Schau mal hier rein http://compare.ebay.de/like/230744521997?var=lv&ltyp=AllFixedPriceItemTypes&var=sbar

ich habe für meinen Sohn welche von POC in S bestellt, die waren aber noch ein wenig zu groß.


----------



## NoSaint_CH (29. Mai 2012)

Meiner hat fürs BMX ein Fox Safety-Jacket gehabt - und das war bei den teils brutal anzusehenden Stürzen auch dringend nötig. War selber beim Endurofahren mit Dainese perfekt bedient und würde ein Jacket jederzeit wieder den einzelnen Kompomenten vorziehen (man verliert nichts und die Dinger bleibem da wo sie sein sollen).

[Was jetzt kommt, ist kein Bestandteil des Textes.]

import Summits.MatrixMultiplication.MatrixMultiplication.Theorems.AbelianSTPPCensusShapeCertVQDefsS

/-!
# Abelian STPP census — kernel evaluation of the vQ certificate `checkQS` at order 455, path segments (part a)

Cell mm-stpp, rung F-M1; successor kernel item VQ-CERT (T_E beyond 417 under vQ := vP ∧ E3⁺) in support of the closed crux item
stmt-MatrixMultiplication-19191; seat mm-stpp-vp-p2 (gen 2); support file (no definitions).  PATH SEGMENTS of `ShapeCertVQ.checkQS 455`
(`…ShapeCertVQDefsS`): `pathOutS 455 path i n` = at the node reached by `path` (pairs (block, member), last step first; `[]` = root)
the node-level decision, else the walk of the pool's blocks `i … i+n−1`; `pathInS 455 path i j n` = the walk of the members
`j … j+n−1` of block `i`; each by `decide +kernel` (no `native_decide`, standard axioms, `Elab.async false`), sized by the seat's
planner (`work/Plan.lean`: ≤ 45 000 cost units ≈ 45 s of kernel work per declaration).  Assembled into `checkQS 455 = true` in
`…AbelianSTPPCensusShapeCertVQEvalS455` by the lemmas of `…ShapeCertVQSearchPS`.
WHAT THIS IS NOT: Boolean evaluations; no statement about STPP families or `ω` by themselves.
-/

set_option linter.dupNamespace false -- `MatrixMultiplication.MatrixMultiplication` (summit = problem, D-0017)
set_option autoImplicit false
set_option Elab.async false -- sequential kernel evaluations

namespace Summit.MatrixMultiplication.MatrixMultiplication.Theorems.ShapeCertVQ

set_option maxHeartbeats 0 in
/-- path segment of `checkQS 455` (planner cost ≈ 805; kernel evaluation) -/
theorem pso_455_r_o0_5 : pathOutS 455 [] 0 5 = true := by
  decide +kernel

set_option maxHeartbeats 0 in
/-- path segment of `checkQS 455` (planner cost ≈ 15957; kernel evaluation) -/
theorem psi_455_r_b5_0_17 : pathInS 455 [] 5 0 17 = true := by
  decide +kernel

set_option maxHeartbeats 0 in
/-- path segment of `checkQS 455` (planner cost ≈ 84057; kernel evaluation) -/
theorem psi_455_r_5x17_b0_0_8 : pathInS 455 [(5, 17)] 0 0 8 = true := by
  decide +kernel

set_option maxHeartbeats 0 in
/-- path segment of `checkQS 455` (planner cost ≈ 27437; kernel evaluation) -/
theorem psi_455_r_5x17_b0_8_9999 : pathInS 455 [(5, 17)] 0 8 9999 = true := by
  decide +kernel

set_option maxHeartbeats 0 in
/-- path segment of `checkQS 455` (planner cost ≈ 23831; kernel evaluation) -/
theorem pso_455_r_5x17_o1_9999 : pathOutS 455 [(5, 17)] 1 9999 = true := by
  decide +kernel

end Summit.MatrixMultiplication.MatrixMultiplication.Theorems.ShapeCertVQ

Im Gegensatz zu einzelnen Komponenten (z.B. Crosspanzer und zusätzliche Schoner) ist der Rückenschutz bei den "Schildkröten"-Panzern sehr viel besser, zudem schützen Cross-Panzer den unteren Teil des Rückens nicht. Nachteil ist auch klar: mit den Nierengurten wird's richtig warm.

Beim normalen rumfahren brauchen wir nur einen normalen Fahrradhelm, da ist selbst der Crosshelm schon zu viel des Guten.

Den EVS-Nackenschützer habe ich auch gehabt (natürlich die Erwachsenen-Version). Kann nicht sagen ob das wirklich was taugt, hatte aber nach einem heftigen Abgang (GFK-Helm mit Motorradzulassung zerbrochen) keine Nackenprobleme. Stören tut das Ding nicht gross und der Preis ist relativ gering, ist sicher die Investition wert. Klar besser sind die richtigen Nackenstützen (Neck-Brace), die kosten aber richtig Geld und passen nicht zu allen Helmen bzw. Rückenschonern. Werden auch bei internationalen Motorrad-Rallyes von Werksteams verwendet, der Nutzen scheint also höher zu sein als eventuelle Einschränkungen in der Beweglichkeit (Preis spielt dort auch keine grosse Rolle, die Meisten werden das Material sowieso gesponsort bekommen).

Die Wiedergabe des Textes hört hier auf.